Work required. Take the entries below and print only the lines from the one with "(∃ nv', D.pos" through the one with "rcases hP'mem x hx with h | h | h", exactly as they stand, both ends included.

Saved entries

import Summits.CriticalPhenomena.CardyFormulaZ2.Theorems.CardyBondTriangularBondTriangularCardyBlueArmCycleContacts
import HarnessLib

/-!
# Route CardyBondTriangular · crux `BondTriangularCardy` · line `birth`: the blue arm of Claim 10 — the main case of the cycle

Helper of the stub `stub_blueArm`; port of `TriClaim10Cycle.cyc_main_false` to the kite walk
(Bollobás–Riordan, *Percolation* (2006), Ch. 7, pp. 178–179: the path `P' ⊆ P₁ ∪ P₂ ∪ S`).
Between an index `r` whose right cell is on the final part `x₂ ⋯ v` of the yellow path or is a
contact with `A₂` (a hexagon yellow towards a dart of the stretch `A₂`), and a later index `s`
whose right cell is on the initial part `u ⋯ x₁` or is a contact with `A₁`, all right cells in
between being hexagons of `G` off the path: the necklace walk from `ρᵣ` to `ρₛ` (yellow-adjacent
hexagons), made simple and reversed, spliced between the path up to `ρₛ` and the path from `ρᵣ`,
is a yellow path in the Chayes–Lei sense traversing a necklace bond backwards
(`cyc_false_of_reversed_dart`).

## References

* B. Bollobás, O. Riordan, *Percolation*, CUP (2006), Ch. 7, Claim 10 pp. 178–179.
-/

namespace Summit.CriticalPhenomena.CardyFormulaZ2.Theorems.BondTriangularCardyLine.KiteB

open Finset Literature.Probability.Percolation Literature.Probability.LatticeModels

section Main

variable (D : TriMarkedDomain 3) {σ : CLHexConfig} {w : HexVertex} {orb : ℕ → KDart} {N : ℕ}
  (horb : ∀ k < N, succ (kcol D σ) (orb k) = orb (k + 1))
  (hiface : ∀ k < N, iface (kcol D σ) (orb k) = true) (hadm : ∀ k < N, (orb k).adm = true)
  (hleft : ∀ k < N, (orb k).leftCell ∈ D.verts) (hretG : (orb N).leftCell ∈ D.verts) (hbc0 : (orb 0).leftCorner = w)
  (hnotw : ∀ (Q' : List (Site 2)) (hne : Q' ≠ []), Q'.Nodup → List.IsChain triGraph.Adj Q' →
    (∀ s ∈ Q', s ∈ D.verts ∧ σ s ≠ CLHexState.B) → (∀ d ∈ pathDarts Q', (clYellowGraph σ).Adj d.1 d.2) →
    ∀ nu' nv' : ℕ, D.pos 1 ≤ nu' → nu' < D.pos 2 → D.pos 2 ≤ nv' → nv' < #(triBdryDarts D.verts) →
    Q'.head hne = (triBdryIter D.verts D.base nu').1 → YellowTowards σ (triBdryIter D.verts D.base nu') →
    Q'.getLast hne = (triBdryIter D.verts D.base nv').1 → YellowTowards σ (triBdryIter D.verts D.base nv') →
    ¬ Separates D.verts {e : Sym2 (Site 2) | ∃ d ∈ pathDarts Q', e = s(d.1, d.2)} w (D.stretch 0))

/-- **Darts of a prefix are darts of the list** (registered anchor of this file). -/
theorem pathDarts_subset_of_prefix : ∀ {A B : List (Literature.Probability.LatticeModels.Site 2)}, A ≠ [] → ∀ {d : Literature.Probability.LatticeModels.Site 2 × Literature.Probability.LatticeModels.Site 2}, d ∈ Literature.Probability.Percolation.pathDarts A → d ∈ Literature.Probability.Percolation.pathDarts (A ++ B) := by
  intro A B hA d hd
  by_cases hB : B = []
  · subst hB; simpa using hd
  · rw [pathDarts_append hA hB]; exact List.mem_append_left _ hd

/-- Darts of a suffix are darts of the list. -/
theorem pathDarts_subset_of_suffix {A B : List (Site 2)} (hB : B ≠ []) {d : Site 2 × Site 2} (hd : d ∈ pathDarts B) :
    d ∈ pathDarts (A ++ B) := by
  by_cases hA : A = []
  · subst hA; simpa using hd
  · rw [pathDarts_append hA hB]; exact List.mem_append_right _ (List.mem_cons_of_mem _ hd)

include horb hiface hadm hleft hretG hbc0 hnotw in
/-- **The main case of the cycle** (`TriClaim10Cycle.cyc_main_false` for the kite walk). -/
theorem cyc_main_false {Q L₁ L₂ : List (Site 2)} {a b : Site 2} (hQeq : Q = L₁ ++ a :: b :: L₂) (hQnd : Q.Nodup)
    (hQch : List.IsChain triGraph.Adj Q) (hQG : ∀ s ∈ Q, s ∈ D.verts) (hQB : ∀ s ∈ Q, σ s ≠ CLHexState.B)
    (hQY : ∀ d ∈ pathDarts Q, (clYellowGraph σ).Adj d.1 d.2)
    {nu nv : ℕ} (hnu1 : D.pos 1 ≤ nu) (hnu2 : nu < D.pos 2) (hnv2 : D.pos 2 ≤ nv) (hnvL : nv < #(triBdryDarts D.verts))
    (hQhead : Q.head (by rw [hQeq]; simp) = (triBdryIter D.verts D.base nu).1)
    (hYu : YellowTowards σ (triBdryIter D.verts D.base nu))
    (hQlast : Q.getLast (by rw [hQeq]; simp) = (triBdryIter D.verts D.base nv).1)
    (hYv : YellowTowards σ (triBdryIter D.verts D.base nv))
    {r s : ℕ} (hrs : r < s) (hsN : s < N)
    (hmidG : ∀ k, r ≤ k → k ≤ s → (orb k).rightCell ∈ D.verts)
    (hmidQ : ∀ k, r < k → k < s → (orb k).rightCell ∉ Q)
    (hne : (orb r).rightCell ≠ (orb s).rightCell)
    (hsA : (orb s).rightCell ∈ L₁ ++ [a] ∨ ((orb s).rightCell ∉ Q ∧
      ∃ nu', D.pos 1 ≤ nu' ∧ nu' < D.pos 2 ∧ (orb s).rightCell = (triBdryIter D.verts D.base nu').1 ∧
        YellowTowards σ (triBdryIter D.verts D.base nu')))
    (hrT : (orb r).rightCell ∈ b :: L₂ ∨ ((orb r).rightCell ∉ Q ∧
      ∃ nv', D.pos 2 ≤ nv' ∧ nv' < #(triBdryDarts D.verts) ∧ (orb r).rightCell = (triBdryIter D.verts D.base nv').1 ∧
        YellowTowards σ (triBdryIter D.verts D.base nv'))) :
    False := by
  -- adapted from `TriClaim10Cycle.cyc_main_false` (site version)
  classical
  set L := #(triBdryDarts D.verts) with hL
  set ρ : ℕ → Site 2 := fun k => (orb k).rightCell with hρ
  have hQne : Q ≠ [] := by rw [hQeq]; simp
  obtain ⟨n, rfl⟩ : ∃ n, s = r + n := ⟨s - r, by omega⟩
  -- the necklace walk, made simple
  obtain ⟨W, hWs, hWd⟩ := cyc_exists_necklace_walk D horb hiface hadm hleft r n hsN
  set Sw := W.bypass with hSw
  have hSpath : Sw.IsPath := W.bypass_isPath
  have hSsupp : ∀ x ∈ Sw.support, ∃ k, r ≤ k ∧ k ≤ r + n ∧ x = ρ k := fun x hx =>
    hWs x (W.support_bypass_subset_support hx)
  have hSdarts : ∀ d ∈ Sw.darts, ∃ k, r ≤ k ∧ k < r + n ∧ ρ k ≠ ρ (k + 1) ∧ d.toProd = (ρ k, ρ (k + 1)) :=
    fun d hd => hWd d (W.darts_bypass_subset_darts hd)
  have hSne : Sw.darts ≠ [] := by
    intro h0
    have : Sw.length = 0 := by rw [← SimpleGraph.Walk.length_darts, h0, List.length_nil]
    exact hne (SimpleGraph.Walk.eq_of_length_eq_zero this)
  obtain ⟨d₀, hd₀⟩ := List.exists_mem_of_ne_nil _ hSne
  obtain ⟨i, hir, hin, hρi, hd₀eq⟩ := hSdarts d₀ hd₀
  set Snew := Sw.support.reverse with hSnew
  have hSnew_ne : Snew ≠ [] := by simp [hSnew]
  have hSnew_head : Snew.head hSnew_ne = ρ (r + n) := by
    simp only [hSnew, List.head_reverse, SimpleGraph.Walk.getLast_support]; rfl
  have hSnew_last : Snew.getLast hSnew_ne = ρ r := by
    simp only [hSnew, List.getLast_reverse, SimpleGraph.Walk.head_support]; rfl
  have hSnew_nd : Snew.Nodup := List.nodup_reverse.2 hSpath.support_nodup
  have hSnew_ch : List.IsChain triGraph.Adj Snew := by
    rw [hSnew, List.isChain_reverse]
    exact Sw.isChain_adj_support.imp fun x y h => h.symm
  have hSnew_dart : (ρ (i + 1), ρ i) ∈ pathDarts Snew := by
    rw [hSnew, mem_pathDarts_reverse, mem_pathDarts_support_iff]
    exact ⟨d₀, hd₀, hd₀eq⟩
  have hSnew_mem : ∀ x ∈ Snew, ∃ k, r ≤ k ∧ k ≤ r + n ∧ x = ρ k := fun x hx =>
    hSsupp x (List.mem_reverse.1 hx)
  have hSnew_GB : ∀ x ∈ Snew, x ∈ D.verts ∧ σ x ≠ CLHexState.B := by
    intro x hx
    obtain ⟨k, h1, h2, rfl⟩ := hSnew_mem x hx
    have hG := hmidG k h1 h2
    exact ⟨hG, rightCell_ne_B (hiface k (by omega)) (hadm k (by omega)) hG⟩
  have hSnew_Y : ∀ d ∈ pathDarts Snew, (clYellowGraph σ).Adj d.1 d.2 := by
    rintro ⟨x, y⟩ hd
    rw [hSnew, mem_pathDarts_reverse, mem_pathDarts_support_iff] at hd
    obtain ⟨e, he, heq⟩ := hd
    obtain ⟨k, h1, h2, hρk, hek⟩ := hSdarts e he
    rw [hek] at heq
    simp only [Prod.mk.injEq] at heq
    obtain ⟨rfl, rfl⟩ := heq
    exact (cyc_clYellow_adj D horb hiface hadm hleft (show k + 1 < N by omega) hρk (hmidG k h1 (by omega))
      (hmidG (k + 1) (by omega) (by omega))).symm
  have hSnew_len : 2 ≤ Snew.length := by
    rw [hSnew, List.length_reverse, SimpleGraph.Walk.length_support]
    have : 0 < Sw.length := by rw [← SimpleGraph.Walk.length_darts]; exact List.length_pos_iff.2 hSne
    omega
  have hQeq' : Q = (L₁ ++ [a]) ++ (b :: L₂) := by rw [hQeq]; simp
  have hdisj : ∀ x, x ∈ L₁ ++ [a] → x ∈ b :: L₂ → False := by
    intro x h1 h2
    exact (List.nodup_append.1 (hQeq' ▸ hQnd)).2.2 x h1 x h2 rfl
  -- the prefix `A'` and the suffix `T'`
  have hAex : ∃ A' : List (Site 2), (∀ x ∈ A', x ∈ L₁ ++ [a]) ∧ ρ (r + n) ∉ A' ∧
      List.IsChain triGraph.Adj (A' ++ [ρ (r + n)]) ∧ (A' ++ [ρ (r + n)]).Nodup ∧
      (∀ d ∈ pathDarts (A' ++ [ρ (r + n)]), (clYellowGraph σ).Adj d.1 d.2) ∧
      (∃ nu', D.pos 1 ≤ nu' ∧ nu' < D.pos 2 ∧ (A' ++ [ρ (r + n)]).head (by simp) = (triBdryIter D.verts D.base nu').1 ∧
        YellowTowards σ (triBdryIter D.verts D.base nu')) := by
    rcases hsA with hA | ⟨-, nu', h1, h2, h3, h4⟩
    · obtain ⟨A', A₂, hsplit⟩ := List.append_of_mem hA
      have hQA : Q = (A' ++ [ρ (r + n)]) ++ (A₂ ++ b :: L₂) := by rw [hQeq', hsplit]; simp [hρ]
      have hndA : (A' ++ [ρ (r + n)]).Nodup := (List.nodup_append.1 (hQA ▸ hQnd)).1
      refine ⟨A', fun x hx => by rw [hsplit]; simp [hx], ?_, (hQA ▸ hQch).left_of_append, hndA, ?_, nu, hnu1, hnu2, ?_, hYu⟩
      · have := List.nodup_append.1 hndA
        exact fun h => this.2.2 _ h _ (List.mem_singleton_self _) rfl
      · intro d hd
        exact hQY d (by rw [hQA]; exact pathDarts_subset_of_prefix (by simp) hd)
      · rw [← hQhead]
        have key : ∀ (l : List (Site 2)) (hl : l ≠ []), l = (A' ++ [ρ (r + n)]) ++ (A₂ ++ b :: L₂) →
            (A' ++ [ρ (r + n)]).head (by simp) = l.head hl := by
          intro l hl h; subst h; exact (List.head_append_of_ne_nil (by simp)).symm
        exact key Q _ hQA
    · exact ⟨[], by simp, by simp, List.isChain_singleton _, List.nodup_singleton _, by simp, nu', h1, h2, by simpa using h3, h4⟩
  have hTex : ∃ T' : List (Site 2), (∀ x ∈ T', x ∈ b :: L₂) ∧ ρ r ∉ T' ∧
      List.IsChain triGraph.Adj (ρ r :: T') ∧ (ρ r :: T').Nodup ∧
      (∀ d ∈ pathDarts (ρ r :: T'), (clYellowGraph σ).Adj d.1 d.2) ∧
      (∃ nv', D.pos 2 ≤ nv' ∧ nv' < L ∧ (ρ r :: T').getLast (by simp) = (triBdryIter D.verts D.base nv').1 ∧
        YellowTowards σ (triBdryIter D.verts D.base nv')) := by
    rcases hrT with hT | ⟨-, nv', h1, h2, h3, h4⟩
    · obtain ⟨T₂, T', hsplit⟩ := List.append_of_mem hT
      have hQT : Q = (L₁ ++ [a] ++ T₂) ++ (ρ r :: T') := by rw [hQeq', hsplit]; simp [hρ]
      have hndT : (ρ r :: T').Nodup := (List.nodup_append.1 (hQT ▸ hQnd)).2.1
      refine ⟨T', fun x hx => by rw [hsplit]; simp [hx], (List.nodup_cons.1 hndT).1, (hQT ▸ hQch).right_of_append,
        hndT, ?_, nv, hnv2, hnvL, ?_, hYv⟩
      · intro d hd
        exact hQY d (by rw [hQT]; exact pathDarts_subset_of_suffix (by simp) hd)
      · rw [← hQlast]
        have key : ∀ (l : List (Site 2)) (hl : l ≠ []), l = (L₁ ++ [a] ++ T₂) ++ (ρ r :: T') →
            (ρ r :: T').getLast (by simp) = l.getLast hl := by
          intro l hl h; subst h; exact (List.getLast_append_of_right_ne_nil _ _ (by simp)).symm
        exact key Q _ hQT
    · exact ⟨[], by simp, by simp, List.isChain_singleton _, List.nodup_singleton _, by simp, nv', h1, h2, by simpa using h3, h4⟩
  obtain ⟨A', hA'sub, hA'ρ, hA'ch, hA'nd, hA'Y, nu', hnu'1, hnu'2, hA'head, hYu'⟩ := hAex
  obtain ⟨T', hT'sub, hT'ρ, hT'ch, hT'nd, hT'Y, nv', hnv'2, hnv'L, hT'last, hYv'⟩ := hTex
  -- the spliced path
  set P' := A' ++ Snew ++ T' with hP'
  have hP'ne : P' ≠ [] := by simp [hP', hSnew_ne]
  have hP'mem : ∀ x ∈ P', x ∈ A' ∨ x ∈ Snew ∨ x ∈ T' := fun x hx => by simpa [hP', or_assoc] using hx
  have hP'GB : ∀ x ∈ P', x ∈ D.verts ∧ σ x ≠ CLHexState.B := by
    intro x hx
    rcases hP'mem x hx with h | h | h
    · have hQ' : x ∈ Q := by rw [hQeq']; exact List.mem_append_left _ (hA'sub _ h)
      exact ⟨hQG _ hQ', hQB _ hQ'⟩
    · exact hSnew_GB x h
    · have hQ' : x ∈ Q := by rw [hQeq']; exact List.mem_append_right _ (hT'sub _ h)
      exact ⟨hQG _ hQ', hQB _ hQ'⟩
  refine cyc_false_of_reversed_dart D horb hiface hadm hleft hretG hbc0 hnotw hP'ne ?_ ?_ (fun x hx => (hP'GB x hx).1)
    (fun x hx => (hP'GB x hx).2) ?_ ?_ hnu'1 hnu'2 hnv'2 hnv'L ?_ hYu' ?_ hYv' (i := i) (by omega) hρi ?_
  · -- duplicate-free
    rw [hP', List.append_assoc, List.nodup_append]
    refine ⟨(List.nodup_append.1 hA'nd).1, List.nodup_append.2 ⟨hSnew_nd, (List.nodup_cons.1 hT'nd).2, ?_⟩, ?_⟩
    · intro x hx y hy hxy
      subst hxy
      obtain ⟨k, hk1, hk2, rfl⟩ := hSnew_mem x hx
      by_cases hkr : k = r
      · subst hkr; exact hT'ρ hy
      · by_cases hkn : k = r + n
        · rw [hkn] at hy
          rcases hsA with hA | ⟨hA, -⟩
          · exact hdisj _ hA (hT'sub _ hy)
          · exact hA (by rw [hQeq']; exact List.mem_append_right _ (hT'sub _ hy))
        · exact hmidQ k (by omega) (by omega) (by rw [hQeq']; exact List.mem_append_right _ (hT'sub _ hy))
    · intro x hx y hy hxy
      subst hxy
      rcases List.mem_append.1 hy with hy | hy
      · obtain ⟨k, hk1, hk2, rfl⟩ := hSnew_mem x hy
        by_cases hkn : k = r + n
        · subst hkn; exact hA'ρ hx
        · by_cases hkr : k = r
          · rw [hkr] at hx
            rcases hrT with hT | ⟨hT, -⟩
            · exact hdisj _ (hA'sub _ hx) hT
            · exact hT (by rw [hQeq']; exact List.mem_append_left _ (hA'sub _ hx))
          · exact hmidQ k (by omega) (by omega) (by rw [hQeq']; exact List.mem_append_left _ (hA'sub _ hx))
      · exact hdisj _ (hA'sub _ hx) (hT'sub _ hy)
  · -- a chain
    rw [hP']
    refine List.IsChain.append (List.IsChain.append ((List.isChain_append.1 hA'ch).1) hSnew_ch ?_)
      ((List.isChain_cons.1 hT'ch).2) ?_
    · intro x hx y hy
      rw [List.head?_eq_some_head hSnew_ne, Option.mem_def, Option.some.injEq] at hy
      subst hy
      rw [hSnew_head]
      exact (List.isChain_append.1 hA'ch).2.2 x hx _ (by simp)
    · intro x hx y hy
      rw [List.getLast?_eq_some_getLast (by simp [hSnew_ne]), Option.mem_def, Option.some.injEq] at hx
      subst hx
      rw [List.getLast_append_of_right_ne_nil _ _ hSnew_ne, hSnew_last]
      exact (List.isChain_cons.1 hT'ch).1 y hy
  · -- yellow darts: by bonds
    intro d hd
    have h3 := (TriMarkedDomain.exists_mem_pathDarts_three_iff hSnew_ne (L₁ := A') (L₂ := T') (e := s(d.1, d.2))).1 ⟨d, hd, rfl⟩
    rw [hSnew_head, hSnew_last] at h3
    have key : ∀ {X : List (Site 2)}, (∀ d' ∈ pathDarts X, (clYellowGraph σ).Adj d'.1 d'.2) →
        (∃ d' ∈ pathDarts X, s(d.1, d.2) = s(d'.1, d'.2)) → (clYellowGraph σ).Adj d.1 d.2 := by
      intro X hX ⟨d', hd', he⟩
      have h' := hX d' hd'
      rcases Sym2.eq_iff.1 he with ⟨h1, h2⟩ | ⟨h1, h2⟩
      · rw [h1, h2]; exact h'
      · rw [h1, h2]; exact h'.symm
    rcases h3 with h | h | h
    · exact key hA'Y h
    · exact key hSnew_Y h
    · exact key hT'Y h
  · -- at least two sites
    rw [hP', List.length_append, List.length_append]; omega
  · -- the start
    rw [← hA'head]
    simp only [hP', List.append_assoc]
    cases A' with
    | nil => simp only [List.nil_append, List.head_cons]; rw [List.head_append_of_ne_nil hSnew_ne, hSnew_head]
    | cons y ys => rfl
  · -- the end
    rw [← hT'last]
    simp only [hP']
    by_cases hT0 : T' = []
    · subst hT0
      simp only [List.append_nil, List.getLast_singleton]
      rw [List.getLast_append_of_right_ne_nil _ _ hSnew_ne, hSnew_last]
    · simp only [List.getLast_append_of_right_ne_nil _ _ hT0, List.getLast_cons hT0]
  · -- the reversed necklace dart
    rw [hP', List.append_assoc]
    by_cases hA0 : A' = []
    · rw [hA0, List.nil_append]
      by_cases hT0 : T' = []
      · rw [hT0, List.append_nil]; exact hSnew_dart
      · rw [pathDarts_append hSnew_ne hT0]; exact List.mem_append_left _ hSnew_dart
    · rw [pathDarts_append hA0 (by simp [hSnew_ne])]
      refine List.mem_append_right _ (List.mem_cons_of_mem _ ?_)
      by_cases hT0 : T' = []
      · rw [hT0, List.append_nil]; exact hSnew_dart
      · rw [pathDarts_append hSnew_ne hT0]; exact List.mem_append_left _ hSnew_dart

end Main

end Summit.CriticalPhenomena.CardyFormulaZ2.Theorems.BondTriangularCardyLine.KiteB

Solved problem.
      (∃ nv', D.pos 2 ≤ nv' ∧ nv' < L ∧ (ρ r :: T').getLast (by simp) = (triBdryIter D.verts D.base nv').1 ∧
        YellowTowards σ (triBdryIter D.verts D.base nv')) := by
    rcases hrT with hT | ⟨-, nv', h1, h2, h3, h4⟩
    · obtain ⟨T₂, T', hsplit⟩ := List.append_of_mem hT
      have hQT : Q = (L₁ ++ [a] ++ T₂) ++ (ρ r :: T') := by rw [hQeq', hsplit]; simp [hρ]
      have hndT : (ρ r :: T').Nodup := (List.nodup_append.1 (hQT ▸ hQnd)).2.1
      refine ⟨T', fun x hx => by rw [hsplit]; simp [hx], (List.nodup_cons.1 hndT).1, (hQT ▸ hQch).right_of_append,
        hndT, ?_, nv, hnv2, hnvL, ?_, hYv⟩
      · intro d hd
        exact hQY d (by rw [hQT]; exact pathDarts_subset_of_suffix (by simp) hd)
      · rw [← hQlast]
        have key : ∀ (l : List (Site 2)) (hl : l ≠ []), l = (L₁ ++ [a] ++ T₂) ++ (ρ r :: T') →
            (ρ r :: T').getLast (by simp) = l.getLast hl := by
          intro l hl h; subst h; exact (List.getLast_append_of_right_ne_nil _ _ (by simp)).symm
        exact key Q _ hQT
    · exact ⟨[], by simp, by simp, List.isChain_singleton _, List.nodup_singleton _, by simp, nv', h1, h2, by simpa using h3, h4⟩
  obtain ⟨A', hA'sub, hA'ρ, hA'ch, hA'nd, hA'Y, nu', hnu'1, hnu'2, hA'head, hYu'⟩ := hAex
  obtain ⟨T', hT'sub, hT'ρ, hT'ch, hT'nd, hT'Y, nv', hnv'2, hnv'L, hT'last, hYv'⟩ := hTex
  -- the spliced path
  set P' := A' ++ Snew ++ T' with hP'
  have hP'ne : P' ≠ [] := by simp [hP', hSnew_ne]
  have hP'mem : ∀ x ∈ P', x ∈ A' ∨ x ∈ Snew ∨ x ∈ T' := fun x hx => by simpa [hP', or_assoc] using hx
  have hP'GB : ∀ x ∈ P', x ∈ D.verts ∧ σ x ≠ CLHexState.B := by
    intro x hx
    rcases hP'mem x hx with h | h | h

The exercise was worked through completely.